#### What this task involves:
Retype, without any change, the first line of the records and every line after it through the one containing "about the DETERMINANT".

#### Data in this exercise:
□ □ □

import Mathlib
import Summits.ValiantsHypothesis.ValiantsHypothesis.Theorems.GeneratorObstructionsGenFlipThesisSliceTransfer
import Literature.Computability.AlgebraicComplexity.CharpolyCoeffPowTrace

/-!
# Route GeneratorObstructions — crux `GenFlipThesis` (stmt-ValiantsHypothesis-11653), line
# `slice-overflow`: what `stub_sliceGen` says about the DETERMINANT

Helper file (`--supports stmt-ValiantsHypothesis-11653`).  The determinant `det_m` is an `m`-form in
`m²` variables of polynomial power-trace complexity: Ikenmeyer–Landsberg 2017 Thm. 4.1 / Rem. 4.5
(PROVED in the tree, `IkenmeyerLandsberg2017_powTrace_of_detRepr_holds`) turns its trivial
determinantal expression of size `m` (`hasDetRepr_detPoly`) into `det_m = tr(A^m)` with `A` of size
`N ≤ (m+1)((m³-m)/3 + 2) - 1 ≤ 6m⁴ < 2^((log₂ m + 3)^3)` (`hasPowTraceRepr_detPoly_window`).  Hence
`det_m` lies in the slice at window exponent `c = 3`, and the uniform bound
`SliceTransfer.genQP_of_sliceGen_of_hasPowTraceRepr` gives:

* `detGenQP_of_sliceGen`: `stub_sliceGen` ⇒ the covariant algebra (algebra of highest-weight
  vectors) of the coordinate ring of the determinant orbit closure `Δ(det_m) ⊆ Sym^m ℂ^{m²}` — the
  central object of geometric complexity theory — is generated in QUASI-POLYNOMIAL degree:
  `∃ c₀ ∀ m ≥ 1 ∀ χ, γ_χ(det_m) ≠ 0 → -|χ| ≤ m · 2^((log₂ m + c₀)^c₀)`;
* `detGenQP_of_powGenDegreeQP`: the route's crux K2 (`PowGenDegreeQP`) implies the same.

No such generation statement for `ℂ[Δ(det_m)]^U` is in print (BLMW 2011 §§5–6 and the
occurrence/multiplicity literature treat this ring degree by degree); this file only records that the
line's bet CONTAINS it.  Honest framing: implications between open statements; nothing here bears on
`VP ≠ VNP`.

References: Ikenmeyer–Landsberg, J. Pure Appl. Algebra 221 (2017) Thm. 4.1, Rem. 4.5;
Gesmundo–Ikenmeyer–Panova 2017 §2.2, Prop. 5; Bürgisser–Landsberg–Manivel–Weyman 2011 §5.
-/

namespace Summit.ValiantsHypothesis.ValiantsHypothesis.Theorems.GeneratorObstructions.SliceDet

open MvPolynomial
open Literature.NumberTheory.DiophantineGeometry Literature.Computability.AlgebraicComplexity
  Literature.Barriers.ValiantsHypothesis
open Summit.ValiantsHypothesis.ValiantsHypothesis.Theses.GeneratorObstructions
open Summit.ValiantsHypothesis.ValiantsHypothesis.Theorems.GeneratorObstructions.SliceTransfer

-- `Summit.ValiantsHypothesis.ValiantsHypothesis.…` is the tree's mandated single-conjunct layout.
set_option linter.dupNamespace false

noncomputable section

/-- Window arithmetic: `6 m⁴ < 2^((log₂ m + 3)^3)` (from `m < 2^(log₂ m + 1)` and
`4L + 7 ≤ (L+3)^3`). [folklore] -/
theorem six_mul_pow_four_lt_window (m : ℕ) : 6 * m ^ 4 < 2 ^ ((Nat.log 2 m + 3) ^ 3) := by
  set L := Nat.log 2 m with hL
  have hm : m < 2 ^ (L + 1) := Nat.lt_pow_succ_log_self one_lt_two m
  have h4 : m ^ 4 < (2 ^ (L + 1)) ^ 4 := Nat.pow_lt_pow_left hm (by norm_num)
  have hexp : 4 * L + 7 ≤ (L + 3) ^ 3 := by
    have h9 : 9 ≤ (L + 3) ^ 2 := by
      calc 9 = 3 ^ 2 := by norm_num
        _ ≤ (L + 3) ^ 2 := Nat.pow_le_pow_left (by omega) 2
    calc 4 * L + 7 ≤ 9 * (L + 3) := by omega
      _ ≤ (L + 3) ^ 2 * (L + 3) := Nat.mul_le_mul_right _ h9
      _ = (L + 3) ^ 3 := by ring
  calc 6 * m ^ 4 < 8 * (2 ^ (L + 1)) ^ 4 := by
        have : 6 * m ^ 4 ≤ 6 * (2 ^ (L + 1)) ^ 4 := Nat.mul_le_mul_left _ h4.le
        have hpos : 0 < (2 ^ (L + 1)) ^ 4 := by positivity
        omega
    _ = 2 ^ (4 * L + 7) := by
        rw [← pow_mul, show (8 : ℕ) = 2 ^ 3 by norm_num, ← pow_add]
        congr 1; ring
    _ ≤ 2 ^ ((L + 3) ^ 3) := Nat.pow_le_pow_right (by norm_num) hexp

/-- **`det_m` is a power trace of size `< 2^((log₂ m + 3)^3)`** (`1 ≤ m`): the determinantal
expression `det_m = det(X)` of size `m` (`hasDetRepr_detPoly`) and Ikenmeyer–Landsberg 2017
Thm. 4.1/Rem. 4.5 (tree: `IkenmeyerLandsberg2017_powTrace_of_detRepr_holds`) give `det_m = tr(A^m)`
with `A` of size `N`, `N + 1 ≤ (m+1)((m³-m)/3+2) ≤ 6m⁴`. [folklore] -/
theorem hasPowTraceRepr_detPoly_window {m : ℕ} (hm : 1 ≤ m) :
    ∃ N : ℕ, N ≤ 2 ^ ((Nat.log 2 m + 3) ^ 3) ∧ HasPowTraceRepr ℂ (detPoly (Fin m) ℂ) m N := by
  have hhom : (detPoly (Fin m) ℂ).IsHomogeneous m := by
    simpa [Fintype.card_fin] using (detPoly_isHomogeneous (n := Fin m) (k := ℂ))
  obtain ⟨N, A, hN, hA1, hAtr⟩ :=
    IkenmeyerLandsberg2017_powTrace_of_detRepr_holds (detPoly (Fin m) ℂ) m m hm hhom
      (hasDetRepr_detPoly m)
  refine ⟨N, ?_, A, hA1, hAtr⟩
  have h1 : (m ^ 3 - m) / 3 + 2 ≤ m ^ 3 + 2 :=
    Nat.add_le_add_right ((Nat.div_le_self _ _).trans (Nat.sub_le _ _)) 2
  have h2 : (m + 1) * ((m ^ 3 - m) / 3 + 2) ≤ 6 * m ^ 4 := by
    calc (m + 1) * ((m ^ 3 - m) / 3 + 2) ≤ (2 * m) * (3 * m ^ 3) :=
          Nat.mul_le_mul (by omega) (h1.trans (by nlinarith [Nat.one_le_pow 3 m hm]))
      _ = 6 * m ^ 4 := by ring
  have h3 := six_mul_pow_four_lt_window m
  omega

/-- **`stub_sliceGen` ⇒ the covariant algebra of the determinant orbit closure is generated in
quasi-polynomial degree.**  With the registered `stub_sliceGen` as hypothesis (verbatim): there is
`c₀` such that for every `m ≥ 1` every generator type `χ` of the algebra of highest-weight vectors of
`ℂ[Δ_m(det_m)]` (`det_m` in its own `m²` lexicographic matrix variables, `rename toLex detPoly`) has
degree `-|χ| ≤ m · 2^((log₂ m + c₀)^c₀)`.  Instance `c = 3`, `g = det_m` of
`SliceTransfer.genQP_of_sliceGen_of_hasPowTraceRepr` (`hasPowTraceRepr_detPoly_window`,
`HasPowTraceRepr.of_le`, `hasPowTraceRepr_rename`). [folklore] -/
theorem detGenQP_of_sliceGen
    (hS : ∀ c : ℕ, ∃ c₀ : ℕ, ∀ m e : ℕ, 1 ≤ m → m + e ≤ 2 ^ ((Nat.log 2 m + c) ^ c) →
      ∀ ι : MatIdx m → MatIdx (m + e), StrictMono ι → IsUpperSet (Set.range ι) →
        ∀ χ : Weight (MatIdx m),
          Module.finrank ℂ (↥(highestWeightSpace (orbitCoordRep (powFormLex ℂ (m + e) m) m) (Function.extend ι χ 0)) ⧸ Submodule.comap (highestWeightSpace (orbitCoordRep (powFormLex ℂ (m + e) m) m) (Function.extend ι χ 0)).subtype (⨆ p : Weight (MatIdx (m + e)) × Weight (MatIdx (m + e)), ⨆ (_ : p.1 + p.2 = (Function.extend ι χ 0) ∧ p.1 ≠ 0 ∧ p.2 ≠ 0), highestWeightSpace (orbitCoordRep (powFormLex ℂ (m + e) m) m) p.1 * highestWeightSpace (orbitCoordRep (powFormLex ℂ (m + e) m) m) p.2)) ≠ 0 →
            -(Weight.size χ) ≤ (m : ℤ) * 2 ^ ((Nat.log 2 m + c₀) ^ c₀)) :
    ∃ c₀ : ℕ, ∀ m : ℕ, 1 ≤ m → ∀ χ : Weight (MatIdx m),
      Module.finrank ℂ (↥(highestWeightSpace (orbitCoordRep (rename toLex (detPoly (Fin m) ℂ) : MvPolynomial (MatIdx m) ℂ) m) χ) ⧸ Submodule.comap (highestWeightSpace (orbitCoordRep (rename toLex (detPoly (Fin m) ℂ) : MvPolynomial (MatIdx m) ℂ) m) χ).subtype (⨆ p : Weight (MatIdx m) × Weight (MatIdx m), ⨆ (_ : p.1 + p.2 = χ ∧ p.1 ≠ 0 ∧ p.2 ≠ 0), highestWeightSpace (orbitCoordRep (rename toLex (detPoly (Fin m) ℂ) : MvPolynomial (MatIdx m) ℂ) m) p.1 * highestWeightSpace (orbitCoordRep (rename toLex (detPoly (Fin m) ℂ) : MvPolynomial (MatIdx m) ℂ) m) p.2)) ≠ 0 →
        -(Weight.size χ) ≤ (m : ℤ) * 2 ^ ((Nat.log 2 m + c₀) ^ c₀) := by
  obtain ⟨c₀, hc₀⟩ := genQP_of_sliceGen_of_hasPowTraceRepr hS 3
  refine ⟨c₀, fun m hm χ hγ => ?_⟩
  obtain ⟨N, hN, hrep⟩ := hasPowTraceRepr_detPoly_window hm
  have hmwin : m ≤ 2 ^ ((Nat.log 2 m + 3) ^ 3) := by
    have h := six_mul_pow_four_lt_window m
    nlinarith [Nat.one_le_pow 3 m hm]
  -- pad the representation to size `max N m = m + e`
  set e := max N m - m with he
  have hsize : max N m = m + e := by omega
  have hrep' : HasPowTraceRepr ℂ (rename toLex (detPoly (Fin m) ℂ) : MvPolynomial (MatIdx m) ℂ) m (m + e) := by
    rw [← hsize]
    exact HasPowTraceRepr.of_le hm (le_max_left N m) (hasPowTraceRepr_rename hrep toLex)
  have hwin : m + e ≤ 2 ^ ((Nat.log 2 m + 3) ^ 3) := by
    rw [← hsize]; exact max_le hN hmwin
  have hhom : (rename toLex (detPoly (Fin m) ℂ) : MvPolynomial (MatIdx m) ℂ).IsHomogeneous m := by
    simpa [Fintype.card_fin] using
      (detPoly_isHomogeneous (n := Fin m) (k := ℂ)).rename_isHomogeneous (f := (toLex : Fin m × Fin m → MatIdx m))
  have hne : (rename toLex (detPoly (Fin m) ℂ) : MvPolynomial (MatIdx m) ℂ) ≠ 0 :=
    (map_ne_zero_iff _ (rename_injective _ toLex.injective)).mpr
      (Matrix.det_mvPolynomialX_ne_zero (Fin m) ℂ)
  exact hc₀ m e hm hwin _ hhom hne hrep' χ hγ

/-- **K2 ⇒ the same**: the route's crux `PowGenDegreeQP` (stmt-ValiantsHypothesis-11655) already
asserts quasi-polynomial generation of the covariant algebra of `Δ(det_m)`
(`sliceGen_of_powGenDegreeQP`). [folklore] -/
theorem detGenQP_of_powGenDegreeQP (hK2 : PowGenDegreeQP) :
    ∃ c₀ : ℕ, ∀ m : ℕ, 1 ≤ m → ∀ χ : Weight (MatIdx m),
      Module.finrank ℂ (↥(highestWeightSpace (orbitCoordRep (rename toLex (detPoly (Fin m) ℂ) : MvPolynomial (MatIdx m) ℂ) m) χ) ⧸ Submodule.comap (highestWeightSpace (orbitCoordRep (rename toLex (detPoly (Fin m) ℂ) : MvPolynomial (MatIdx m) ℂ) m) χ).subtype (⨆ p : Weight (MatIdx m) × Weight (MatIdx m), ⨆ (_ : p.1 + p.2 = χ ∧ p.1 ≠ 0 ∧ p.2 ≠ 0), highestWeightSpace (orbitCoordRep (rename toLex (detPoly (Fin m) ℂ) : MvPolynomial (MatIdx m) ℂ) m) p.1 * highestWeightSpace (orbitCoordRep (rename toLex (detPoly (Fin m) ℂ) : MvPolynomial (MatIdx m) ℂ) m) p.2)) ≠ 0 →
        -(Weight.size χ) ≤ (m : ℤ) * 2 ^ ((Nat.log 2 m + c₀) ^ c₀) :=
  detGenQP_of_sliceGen (sliceGen_of_powGenDegreeQP hK2)

end

end Summit.ValiantsHypothesis.ValiantsHypothesis.Theorems.GeneratorObstructions.SliceDet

□ □ □

#### Written answer:
import Mathlib
import Summits.ValiantsHypothesis.ValiantsHypothesis.Theorems.GeneratorObstructionsGenFlipThesisSliceTransfer
import Literature.Computability.AlgebraicComplexity.CharpolyCoeffPowTrace

/-!
# Route GeneratorObstructions — crux `GenFlipThesis` (stmt-ValiantsHypothesis-11653), line
# `slice-overflow`: what `stub_sliceGen` says about the DETERMINANT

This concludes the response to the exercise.